Mr. Adair raised an eyebrow. “What makes you say that?”
“You called first, you show your hand,” Nick said.
“Fine,” Mr. Adair agreed. “You’re too smart for her, she was too comfortable when you touched her around her father for there to be any legitimate intimacy, you don’t particularly care for her, and she was not nearly nervous enough. Shall I continue?”
“No,” Nick said. “That was good. You’re a smart man and a good liar.”
“That’s how you knew I plan to gut the company?”
“Yes. Remove humanity and it’s a simple business decision. I’m sure you’ll find a fancy way to word the contract, but it was a simple deduction to make. It’s what I would have done,” Nick said.
“That might be the first thing you’ve said all night that I believe,” Mr. Adair said. “Your act did cheer my daughter, though, so I suppose I owe you some thanks.”
“Consider the meal thanks enough,” Nick said. “Are we done here?”
“Depends; are you planning on chatting up the younger Vinders and letting her know about my business intentions?”
“Not even slightly,” Nick said. “You played along with my ruse, I’ll ignore yours.

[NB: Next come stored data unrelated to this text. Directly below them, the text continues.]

import Literature.Analysis.FluidPDE.LocalLerayInitialPairing
import Literature.Analysis.FluidPDE.CKNTenThirdsInterpolation
import Literature.Analysis.FluidPDE.SuitableWeakSliced
import Literature.Analysis.FluidPDE.SuitableWeakRescaling
import HarnessLib

/-!
# Local Leray solutions near the initial time, II: the local energy inequality from `t = 0`

Analysis/FluidPDE proofs file (no new definitions), second of two files serving the proof of
the named fact `bradshawTsai2019_limitDatum` (`ForwardDSSCylinderLimitParts.lean`: continuity of
the limit of local Leray solutions at `t = 0` in local `L²`; Bradshaw–Tsai, Analysis & PDE 12
(2019) = arXiv:1801.08060, §4.3; Lemarié-Rieusset 2016, Prop. 14.1). This file supplies the
**energy** half, for one solution, and the uniform integrability that drives it:

* `lintegral_tenThirds_cylinder_le`, `exists_uniform_tenThirds_bound` — the local Lebesgue
  interpolation `L^∞L² ∩ L²H¹ ⊂ L^{10/3}` (accepted `exists_lintegral_tenThirds_backward_le`,
  Lemarié-Rieusset 2016, (13.18)) on the forward cylinders `(0, ρ²) × B_ρ(x₀) ⊆ (0,T) × B₁`, and
  its sum over a finite cover: for a family `v_k` with `esssup_t ∫_{B₁}|v_k|² ≤ C`,
  `∫∫_{(0,T)×B₁}|∇v_k|² ≤ C` and every `r < 1` there are `T₀ > 0` and `M < ∞` with
  `∫∫_{(0,T₀)×B_r} |v_k|^{10/3} ≤ M` for all `k`;
* `exists_ae_abs_integral_sq_mul_sub_le` — `∫|u(t)|²ψ → ∫|u₀|²ψ` (a.e. form) when `u(t) → u₀`
  in `L²(K)`;
* `IsLocalLeraySolution.ae_lintegral_sq_mul_le_datum_add` — **the local energy inequality from
  the initial time at a.e. slice**: for a local Leray solution `(v, π)` with measurable datum
  `v₀`, `ψ ≥ 0` smooth with `tsupport ψ ⊆ B_r` and `|v|³ ∈ L¹((0,T₀) × B_r)`, for a.e.
  `s ∈ (0, T₀/2)`,
  `∫|v(s)|²ψ ≤ ∫|v₀|²ψ + ∫∫_{(0,s)×B_r} | |v|²Δψ + (|v|² + 2π) v·∇ψ |`
  (the accepted sliced inequality `ae_localEnergy_slice_ennreal`, CKN (2.5), tested with
  `η_δ(t) θ(t) ψ(x)` and `δ → 0` through the initial condition; Lemarié-Rieusset 2016,
  Prop. 14.1: "`limsup_{t→0} ∫|u(t)|²φ ≤ ∫|u₀|²φ`").

## References

* P. G. Lemarié-Rieusset, *The Navier–Stokes Problem in the 21st Century*, CRC Press (2016),
  Prop. 14.1, (13.18) [LemarieRieusset2016].
* L. Caffarelli, R. Kohn, L. Nirenberg, Comm. Pure Appl. Math. 35 (1982), §2 (2.5)
  [CaffarelliKohnNirenberg1982].
* Z. Bradshaw, T.-P. Tsai, Analysis & PDE 12 (2019) = arXiv:1801.08060, §4.3 [BradshawTsai2019].
-/

noncomputable section
/-- componentwise difference of exponent vectors. [folklore] -/
def vsub : List ℤ → List ℤ → List ℤ
  | x :: xs, y :: ys => (x - y) :: vsub xs ys
  | _, _ => []

/-- Accumulate `(γ, M, ws)` into a class table (linear search on `γ`). [folklore] -/
def ins (γ : List ℤ) (M : List (List Mass)) (ws : List WItem) : List Entry → List Entry
  | [] => [(γ, M, ws)]
  | (γ', M', ws') :: rest =>
      if γ = γ' then (γ', c.madd M' M, ws ++ ws') :: rest else (γ', M', ws') :: ins γ M ws rest

/-- The lock-step walk of the later blocks against the earlier ones (the `match` forces the accumulator). -/
def walk : List Block → List Block → List Entry → List Entry
  | bL :: ls, bE :: es, acc =>
      match c.ins (vsub bL.1 bE.1) (c.mmat bL.2 bE.2) [] acc with
      | [] => walk ls es []
      | en :: ens => walk ls es (en :: ens)
  | _, _, acc => acc

/-- Window entries hinted at offset `d`. -/
def windowEntriesAt (d : ℕ) : List WItem → List Entry → List Entry
  | [], acc => acc
  | w :: rest, acc => windowEntriesAt d rest (if w.2.2.2 = d then c.ins (c.uvec w.1 w.2.1) c.zmat [w] acc else acc)

/-- The class table of offset `d`. [folklore] -/
def tableD (d : ℕ) : List Entry := c.walk (c.blocks.drop d) c.blocks (c.windowEntriesAt d c.witems [])

/-- The integer Gram mass of an accumulated `(U, V, cnt)`: `U + cnt·r·moff² − moff·V`. [folklore] -/
def mass (t : Mass) : ℤ := ((t.1 + t.2.2 * c.rank * c.moff * c.moff : ℕ) : ℤ) - ((c.moff * t.2.1 : ℕ) : ℤ)

/-- structural sum of rationals over the cells `l < p` of a row function. -/
def rowSum (F : ℕ → ℚ) : List ℕ → ℚ
  | [] => 0
  | l :: ls => F l + rowSum F ls

/-- The certified bound of one entry: `Σ_{k,l<p, ¬adm} max |2·wLo-sum + 2m/4^kbits| |2·wHi-sum + 2m/4^kbits|`. [folklore] -/
def entryBound (en : Entry) : ℚ :=
  rowSum (fun k ↦ rowSum (fun l ↦
      if c.admLH (c.freqLo en.1) (c.freqHi en.1) k l then 0 else
        max |2 * c.wLoSum en.2.2 + 2 * (c.mass (mget en.2.1 k l) : ℚ) / (4 : ℚ) ^ c.kbits|
          |2 * c.wHiSum en.2.2 + 2 * (c.mass (mget en.2.1 k l) : ℚ) / (4 : ℚ) ^ c.kbits|)
      (List.range c.pcells)) (List.range c.pcells)

/-- Every attached window item is well formed. -/
def attachedOK : List WItem → Bool
  | [] => true
  | w :: ws => c.witemOK w && attachedOK ws

/-- One pass over a table: attached items well formed, accumulated bound. -/
def tableAcc : List Entry → ℚ → Option ℚ
  | [], acc => some acc
  | en :: rest, acc => if c.attachedOK en.2.2 then tableAcc rest (acc + c.entryBound en) else none

/-- Accumulate the table bounds of the offsets `d, d−1, …, 1` that belong to part `j`. -/
def partAcc (j : ℕ) : ℕ → ℚ → Option ℚ
  | 0, acc => some acc
  | d + 1, acc =>
      if (d + 1) % c.nparts = j then
        match c.tableAcc (c.tableD (d + 1)) acc with
        | none => none
        | some acc' => partAcc j d acc'
      else partAcc j d acc

/-- **Part check** (one kernel file per part or group of parts): the classes at the offsets `d ≡ j (mod nparts)`,
`1 ≤ d < #blocks`, are bounded by the claimed `dparts[j]`. [folklore] -/
def checkPart (j : ℕ) : Bool :=
  match c.partAcc j (c.rblocks.length - 1) 0 with
  | none => false
  | some q => decide (q ≤ c.dparts.getD j 0)

/-- The diagonal Gram mass of cell `k`: `Σ_β |c_{β,k}|²` (as an integer). [folklore] -/
def massOf (k : ℕ) : List Block → ℤ
  | [] => 0
  | b :: bs => c.mass (c.kdot (col b.2 k).1 (col b.2 k).2.1, 2 * (col b.2 k).2.2, 1) + massOf k bs

/-- Every cell's diagonal mass is `≤ g0 · 4^kbits`. -/
def massOK : List ℕ → Bool
  | [] => true
  | k :: ks => decide ((c.massOf k c.blocks : ℚ) ≤ c.g0 * (4 : ℚ) ^ c.kbits) && massOK ks

/-- Sum of a list of rationals (structural). -/
def qsum : List ℚ → ℚ
  | [] => 0
  | q :: qs => q + qsum qs

/-- **The main (cheap) check**: header, window items, blocks and packing, positivity of `aden`, `nparts`,
`pcells`, the Kronecker capacity `rank·dmax² < W` and `Wr1 = W^(rank−1)`, the diagonal masses against `g0`, and
`g0 + Σ dparts ≤ D` with `dparts` of length `nparts`. [folklore] -/
def check : Bool :=
  c.logsOK && decide (c.window.length = c.wsq.length) && decide (c.window.length = c.woff.length) &&
    c.windowOK c.witems && c.blocksOK c.blocks && decide (c.rank * c.dmax * c.dmax < c.W) && decide (1 ≤ c.rank) &&
    decide (c.Wr1 = c.W ^ (c.rank - 1)) && decide (0 < c.aden) && decide (0 < c.nparts) && decide (0 < c.pcells) &&
    decide (c.dparts.length = c.nparts) && decide (0 ≤ c.g0) && c.massOK (List.range c.pcells) &&
    decide (c.g0 + qsum c.dparts ≤ c.D)

end Cert

end KCell

end Summit.RiemannHypothesis.RiemannHypothesis.Theorems.WeilFormatC

/-! Build note (rh-explicit-weil-1 gen8, 2026-08-24): re-committed byte-identical above this line to obtain a hub olean for the
importers `WeilFormatCKCellDefs/Brackets/Packing/Cells/Table/Sound` (accepted 2026-08-23T20:34Z, never built; OPS-REQUESTS l.199–221). -/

You were wrong about something, though.”
“I care enough about Alice to tell her father what a bastard he is for baiting and switching the poor girl with a visit like that.”
“She loathes business dinners and I needed her attendance in order to secure the meal,” Mr. Adair said unapologetically.
“I didn’t expect you to be sorry,” Nick said. “Just felt you should know that you’re an asshole.”
“Nothing new, I assure you,” Mr. Adair replied.
“Good. Now we’re done,” Nick said. He began walking toward Melbrook. As soon as he opened the door he saw Alice waiting, pacing along the floor.
“How was it?”
“Standard dad stuff,” Nick said, slipping into his usual persona. “Touch my daughter wrong and I’ll have the FBI and the CIA erase you from existence. Nothing new.”
“That’s good at least. A little surprising from him, but good.”
“Yeah. Now, if you don’t mind, that heavy meal has me tuckered out. I need to get some sleep,” Nick said.
“Oh yeah, no problem,” Alice said, stepping out of his way. “But I just wanted to say thanks.”
“Don’t worry about it,” Nick said, waving her off. “You saved my life, it’s the least I could do.”
“I know, but... still.”
“We’re cool, Alice,” Nick said gently. “Helping each other in rough spots is what friends are for.”
Alice smiled. “I’m starting to realize that.”